Asked about the $2 billion option from DaimlerChrysler exercised recently, Chrysler executives emphasized that the firm was obligated to take the option by August 2008, or lose it under terms of the final settlement with DaimlerChrysler.
Regarding Chrysler’s program to unload excess production with volume sales to rental and other fleets, Press says that now they are making sure that they are in the right perspective. “There are three aspects to fleet sales,” he points out. “First, they provide much less profit; second, they drive down the residual value of our cars on the used car market. Third, if you depend too much on fleet sales, if you are using them just to generate numbers, it’s not very positive. At the same tine, rental car reservations have been reduced and the companies are holding cars longer.
“But we need to have the right ratio of fleet sales to new vehicles. We don’t want to cause residual values to deteriorate, so the percentage that goes to fleet sales will vary from month to month,” he says.
For the future, Chrysler is joining other U.S. automakers in counting on overseas trade. A company goal stated back in January 2008 is to double overseas sales in four years. For part of that they’re looking to Nissan, on target to build a small rebadged subcompact, the Versa, which Chrysler will market overseas. Under another arrangement, China’s automaker, Chery, will produce a small Dodge brand car for sale in North America.
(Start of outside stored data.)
/-! ## §3 The dressed curl at a near-flat background against the flat curl -/

/-- **NEAR-FLAT VS FLAT CURL, POINTWISE** (unitary `V`; the three transporting bonds `δ`-close to `1`; the four field values `≤ s`):
`‖curlAt V ψ x μ ν − curlAt 1 ψ x μ ν‖ ≤ 16·δ·s`. [folklore] -/
theorem norm_curlAt_sub_flat_le [Nonempty n] {V : Site d → Fin d → (Matrix n n ℂ)ˣ} (hV : IsUnitaryCfg V) (ψ : Site d → Fin d → Matrix n n ℂ)
    (x : Site d) (μ ν : Fin d) {δ s : ℝ} (hδ0 : 0 ≤ δ)
    (h1 : ‖((V x μ : (Matrix n n ℂ)ˣ) : Matrix n n ℂ) - 1‖ ≤ δ) (h2 : ‖((V (x + e μ) ν : (Matrix n n ℂ)ˣ) : Matrix n n ℂ) - 1‖ ≤ δ)
    (h3 : ‖((V (x + e ν) μ : (Matrix n n ℂ)ˣ) : Matrix n n ℂ) - 1‖ ≤ δ)
    (ha : ‖ψ x μ‖ ≤ s) (hb : ‖ψ (x + e μ) ν‖ ≤ s) (hc : ‖ψ (x + e ν) μ‖ ≤ s) (hdd : ‖ψ x ν‖ ≤ s) :
    ‖curlAt V ψ x μ ν - curlAt (flat (d := d) (n := n)) ψ x μ ν‖ ≤ 16 * δ * s := by
  have hu1 := hV x μ
  have hu2 := hV (x + e μ) ν
  have hu3 := hV (x + e ν) μ
  have h12 : ‖((V x μ * V (x + e μ) ν : (Matrix n n ℂ)ˣ) : Matrix n n ℂ) - 1‖ ≤ 2 * δ := by
    have := norm_mul_sub_one_le (V₁ := V x μ) hu2; linarith
  have h123 : ‖((V x μ * V (x + e μ) ν * (V (x + e ν) μ)⁻¹ : (Matrix n n ℂ)ˣ) : Matrix n n ℂ) - 1‖ ≤ 3 * δ := by
    have hinv := norm_units_inv_sub_one_le' hu3
    have := norm_mul_sub_one_le (V₁ := V x μ * V (x + e μ) ν) ((unitaryUnits _).inv_mem hu3)
    linarith
  have hm12 : (V x μ * V (x + e μ) ν) ∈ unitaryUnits (Matrix n n ℂ) := (unitaryUnits _).mul_mem hu1 hu2
  have hm123 : (V x μ * V (x + e μ) ν * (V (x + e ν) μ)⁻¹) ∈ unitaryUnits (Matrix n n ℂ) :=
    (unitaryUnits _).mul_mem hm12 ((unitaryUnits _).inv_mem hu3)
  have hsplit : curlAt V ψ x μ ν - curlAt (flat (d := d) (n := n)) ψ x μ ν
      = (Ad (V x μ) (ψ x μ) - ψ x μ) + (Ad (V x μ * V (x + e μ) ν) (ψ (x + e μ) ν) - ψ (x + e μ) ν)
        - (Ad (V x μ * V (x + e μ) ν) (ψ (x + e ν) μ) - ψ (x + e ν) μ)
        - (Ad (V x μ * V (x + e μ) ν * (V (x + e ν) μ)⁻¹) (ψ x ν) - ψ x ν) := by
    rw [curlAt_flat_eq]; unfold curlAt; abel
  rw [hsplit]
  have t1 := norm_Ad_sub_le hu1 (ψ x μ)
  have t2 := norm_Ad_sub_le hm12 (ψ (x + e μ) ν)
  have t3 := norm_Ad_sub_le hm12 (ψ (x + e ν) μ)
  have t4 := norm_Ad_sub_le hm123 (ψ x ν)
  have e1 : 2 * ‖((V x μ : (Matrix n n ℂ)ˣ) : Matrix n n ℂ) - 1‖ * ‖ψ x μ‖ ≤ 2 * δ * s :=
    mul_le_mul (mul_le_mul_of_nonneg_left h1 (by norm_num)) ha (norm_nonneg _) (by positivity)
  have e2 : 2 * ‖((V x μ * V (x + e μ) ν : (Matrix n n ℂ)ˣ) : Matrix n n ℂ) - 1‖ * ‖ψ (x + e μ) ν‖ ≤ 2 * (2 * δ) * s :=
    mul_le_mul (mul_le_mul_of_nonneg_left h12 (by norm_num)) hb (norm_nonneg _) (by positivity)
  have e3 : 2 * ‖((V x μ * V (x + e μ) ν : (Matrix n n ℂ)ˣ) : Matrix n n ℂ) - 1‖ * ‖ψ (x + e ν) μ‖ ≤ 2 * (2 * δ) * s :=
    mul_le_mul (mul_le_mul_of_nonneg_left h12 (by norm_num)) hc (norm_nonneg _) (by positivity)
  have e4 : 2 * ‖((V x μ * V (x + e μ) ν * (V (x + e ν) μ)⁻¹ : (Matrix n n ℂ)ˣ) : Matrix n n ℂ) - 1‖ * ‖ψ x ν‖ ≤ 2 * (3 * δ) * s :=
    mul_le_mul (mul_le_mul_of_nonneg_left h123 (by norm_num)) hdd (norm_nonneg _) (by positivity)
  calc _ ≤ ‖(Ad (V x μ) (ψ x μ) - ψ x μ) + (Ad (V x μ * V (x + e μ) ν) (ψ (x + e μ) ν) - ψ (x + e μ) ν)
            - (Ad (V x μ * V (x + e μ) ν) (ψ (x + e ν) μ) - ψ (x + e ν) μ)‖
          + ‖Ad (V x μ * V (x + e μ) ν * (V (x + e ν) μ)⁻¹) (ψ x ν) - ψ x ν‖ := norm_sub_le _ _
    _ ≤ (‖(Ad (V x μ) (ψ x μ) - ψ x μ) + (Ad (V x μ * V (x + e μ) ν) (ψ (x + e μ) ν) - ψ (x + e μ) ν)‖
          + ‖Ad (V x μ * V (x + e μ) ν) (ψ (x + e ν) μ) - ψ (x + e ν) μ‖)
          + ‖Ad (V x μ * V (x + e μ) ν * (V (x + e ν) μ)⁻¹) (ψ x ν) - ψ x ν‖ := by gcongr; exact norm_sub_le _ _
    _ ≤ ((‖Ad (V x μ) (ψ x μ) - ψ x μ‖ + ‖Ad (V x μ * V (x + e μ) ν) (ψ (x + e μ) ν) - ψ (x + e μ) ν‖)
          + ‖Ad (V x μ * V (x + e μ) ν) (ψ (x + e ν) μ) - ψ (x + e ν) μ‖)
          + ‖Ad (V x μ * V (x + e μ) ν * (V (x + e ν) μ)⁻¹) (ψ x ν) - ψ x ν‖ := by gcongr; exact norm_add_le _ _
    _ ≤ 16 * δ * s := by linarith
import Summits.HubbardSuperconductivity.HubbardSuperconductivity.Theorems.AnisotropyChordTransferFibre3FinXBSym

/-!
# Route `AnisotropyChord` / H0 rotor rung: FIN combined (rows `N₁` + C) certificate at `L = 13` — cell facts, part `dl`

Kernel facts `xbcCellAny 13 (49/50) 20 la lb (c, bn) = true` (via the symmetric-table evaluator `xbcCellAnyW` of `…FinXBSym`: `rw [← xbcCellAnyW_eq]; decide +kernel`, zero data) for 1 λ-cells of the per-`L` cover
(`…FinXCCover.xbcCheck`; cell design: p3 g6 (g5 generator) scratch `xbc_design.py`, mirrors `xb_mirror.py`/`xc_mirror.py`); assembled in `…FinXBCThirteen`.
Prover seat `hubbard-h0-rotor-p3` g5; helper for piece A = stmt-HubbardSuperconductivity-23918 of rung 19089 (`--supports`, helper class).
WHAT THIS IS NOT: nothing here proves superconductivity in the Hubbard model (rotor TARGET as worded stays FALSE, g15 verdict); kernel facts for the FIN certificate of two hypotheses (rows `N₁`, C) of ONE conditional reduction.  Tree imports only; no sorry, no new axioms.
-/

set_option linter.dupNamespace false

namespace Summit.HubbardSuperconductivity.HubbardSuperconductivity.Theorems.AnisotropyChord.Transfer.Fibre3

namespace FinXB

set_option maxHeartbeats 4000000 in
/-- kernel fact: cell 128 at `L = 13` (certified, c = (1/2 : ℚ), b = 20/20). [folklore] -/
theorem xbc13_128 : xbcCellAny 13 (49/50 : ℚ) 20 7940766334630131 8139285492995885 ((1/2 : ℚ), (20 : ℕ)) = true := by
  rw [← xbcCellAnyW_eq]
  decide +kernel

end FinXB

end Summit.HubbardSuperconductivity.HubbardSuperconductivity.Theorems.AnisotropyChord.Transfer.Fibre3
Chrysler signed a memorandum of understanding in July 2008 with China’s Great Wall Motor Company. The agreement allows the two companies to explore “long-term business opportunities.” They will share distribution channels, technology and components to achieve economies of scale.
At the age of 62, Press stays in shape with daily swims. A competitive swimmer, he was awarded a Gold Medallion by the International Swimming Hall of Fame in 2006. His other activities include membership on the board of the Association of International Automobile Manufacturers, board chairman of Automotive Youth Educational Systems and the Detroit Area Council of the Boy Scouts of America. He is a member of the advisory board for his alma mater, Pittsburgh State University (formerly Kansas State College).
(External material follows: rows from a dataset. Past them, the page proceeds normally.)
import Summits.ResolutionOfSingularities.ResolutionOfSingularities.Theorems.RadicialJungCleanModelsLogDerivationsChart
import Mathlib.RingTheory.Ideal.Maps
import HarnessLib

/-!
# The log-Jacobian content ideal grows under a point blow-up: `J(X, f, E) 𝒪_{X'} ⊆ J(X', f, E')`

Route `ResolutionOfSingularities/RadicialJung`, crux `CleanModels` (stmt-ResolutionOfSingularities-15917),
line `via-clean-models` of crux `DescentPerfectToAll` (stmt-ResolutionOfSingularities-0549): brick
K3c-iii(b) of PROGRAMME-clean-dim2 (Giraud's normal form over an ARBITRARY ground field). Helper
file (`--supports`), OURS; nothing here is a statement of Hironaka's manuscript.

IDEAL form of Giraud 1983, Rem. 1.6 (4), in the Ω-free language (content ideal = values of
logarithmic derivations of the function field `K` preserving the ring): for subrings `R ≤ T` of `K`
(`R` the local ring downstairs, `T` the chart algebra `R[y/x]` or one of its local rings), boundary
equations `x, y ∈ R` downstairs and `x, y/x` upstairs, and `f ∈ R`: if every derivation of `K`
preserving `R` and logarithmic along `x, y` preserves `T` (true for `T = R[y/x]` by
`derivation_mapsTo_adjoin_div_of_log`, and for its localisations by
`RadicialJungCleanModelsLogDerivationsLocalization.lean`), then the extension to `T` of the
log content ideal of `f` in `R` is contained in the log content ideal of `f` in `T`
(`map_logContentIdeal_le`). Also: a derivation of `K` preserving a subring `T` restricts to a
derivation of `T` (`exists_derivation_restrict`), so these `K`-side content ideals are the
intrinsic ones of `RadicialJungCleanModelsContentIdeal.lean` whenever `Frac T = K`.

## References
* J. Giraud, *Forme normale d'une fonction sur une surface de caractéristique positive*, Bull. Soc.
  Math. France 111 (1983), Remarque 1.6 (4). [Giraud1983]
-/

noncomputable section

set_option linter.dupNamespace false -- mandated namespace of this single-conjunct summit

namespace Summit.ResolutionOfSingularities.ResolutionOfSingularities.Theorems.RadicialJung.CleanModels

universe u

variable {K : Type u} [Field K]

/-- **Restriction of derivations.** A derivation of `K` preserving a subring `T` restricts to a
derivation of `T`. [folklore] -/
theorem exists_derivation_restrict (T : Subring K) (D : Derivation ℤ K K) (hD : ∀ t : T, D t ∈ T) :
    ∃ D' : Derivation ℤ T T, ∀ t : T, ((D' t : T) : K) = D t := by
  let g : T →ₗ[ℤ] T :=
    { toFun := fun t => ⟨D t, hD t⟩
      map_add' := fun a b => Subtype.ext (by simp)
      map_smul' := fun n a => Subtype.ext (by simp) }
  refine ⟨Derivation.mk' g fun a b => Subtype.ext ?_, fun t => rfl⟩
  change D ((a : K) * b) = ((a • g b + b • g a : T) : K)
  rw [Derivation.leibniz, smul_eq_mul, smul_eq_mul]
  simp [g, smul_eq_mul]

/-- **Giraud 1.6 (4), ideal form: `J(X, f, E) 𝒪_{X'} ⊆ J(X', f, E')`.** Let `R ≤ T` be subrings of
`K`, `x, y ∈ R` with `x ≠ 0`, `f ∈ R`, and assume every derivation of `K` preserving `R` and
logarithmic along `x, y` preserves `T`. Then the extension to `T` of the ideal of `R` generated by
the values `D f` of such derivations is contained in the ideal of `T` generated by the values `D f`
of the derivations of `K` preserving `T` and logarithmic along `x` and `y/x`.
[cite: Giraud1983, Rem. 1.6 (4)] -/
theorem map_logContentIdeal_le {R T : Subring K} (hRT : R ≤ T) {x y : R} (hx : (x : K) ≠ 0)
    (hT : ∀ D : Derivation ℤ K K, (∀ r : R, D r ∈ R) → (∃ a : R, D x = a * x) →
      (∃ b : R, D y = b * y) → ∀ t : T, D t ∈ T)
    (f : R) :
    (Ideal.span {v : R | ∃ D : Derivation ℤ K K, (∀ r : R, D r ∈ R) ∧ (∃ a : R, D x = a * x) ∧
        (∃ b : R, D y = b * y) ∧ D f = v}).map (Subring.inclusion hRT) ≤
      Ideal.span {w : T | ∃ D : Derivation ℤ K K, (∀ t : T, D t ∈ T) ∧
        (∃ c : T, D x = c * x) ∧ (∃ c : T, D ((y : K) / x) = c * ((y : K) / x)) ∧ D f = w} := by
  rw [Ideal.map_span]
  apply Ideal.span_mono
  rintro _ ⟨v, ⟨D, hD, ⟨a, hDx⟩, ⟨b, hDy⟩, hDf⟩, rfl⟩
  refine ⟨D, hT D hD ⟨a, hDx⟩ ⟨b, hDy⟩, ⟨⟨a, hRT a.2⟩, hDx⟩,
    ⟨⟨(b : K) - a, ?_⟩, derivation_apply_div_eq_of_log D hx hDx hDy⟩, ?_⟩
  · exact T.sub_mem (hRT b.2) (hRT a.2)
  · rw [Subring.coe_inclusion, ← hDf]

end Summit.ResolutionOfSingularities.ResolutionOfSingularities.Theorems.RadicialJung.CleanModels

end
Following graduation, he had a brief association with Ford Motor Company. He started at Toyota in 1970, moving to positions in advertising, product planning, market representation and distribution.
Even before he made his job shift to Chrysler, Press was optimistic. On commenting in April 2007 about the potential sale of the money-losing DaimlerChrysler, he said the bidding process was healthy for the industry. “It would write a new chapter for all of us on how our companies can prosper in the future.”
Now the question is, can Chrysler produce enough small, fuel-efficient cars to keep the company afloat before the money runs out? Ask positive-thinking Jim Press, and he’ll say “yes.” He predicts that Chrysler will become “the best little car company in America.”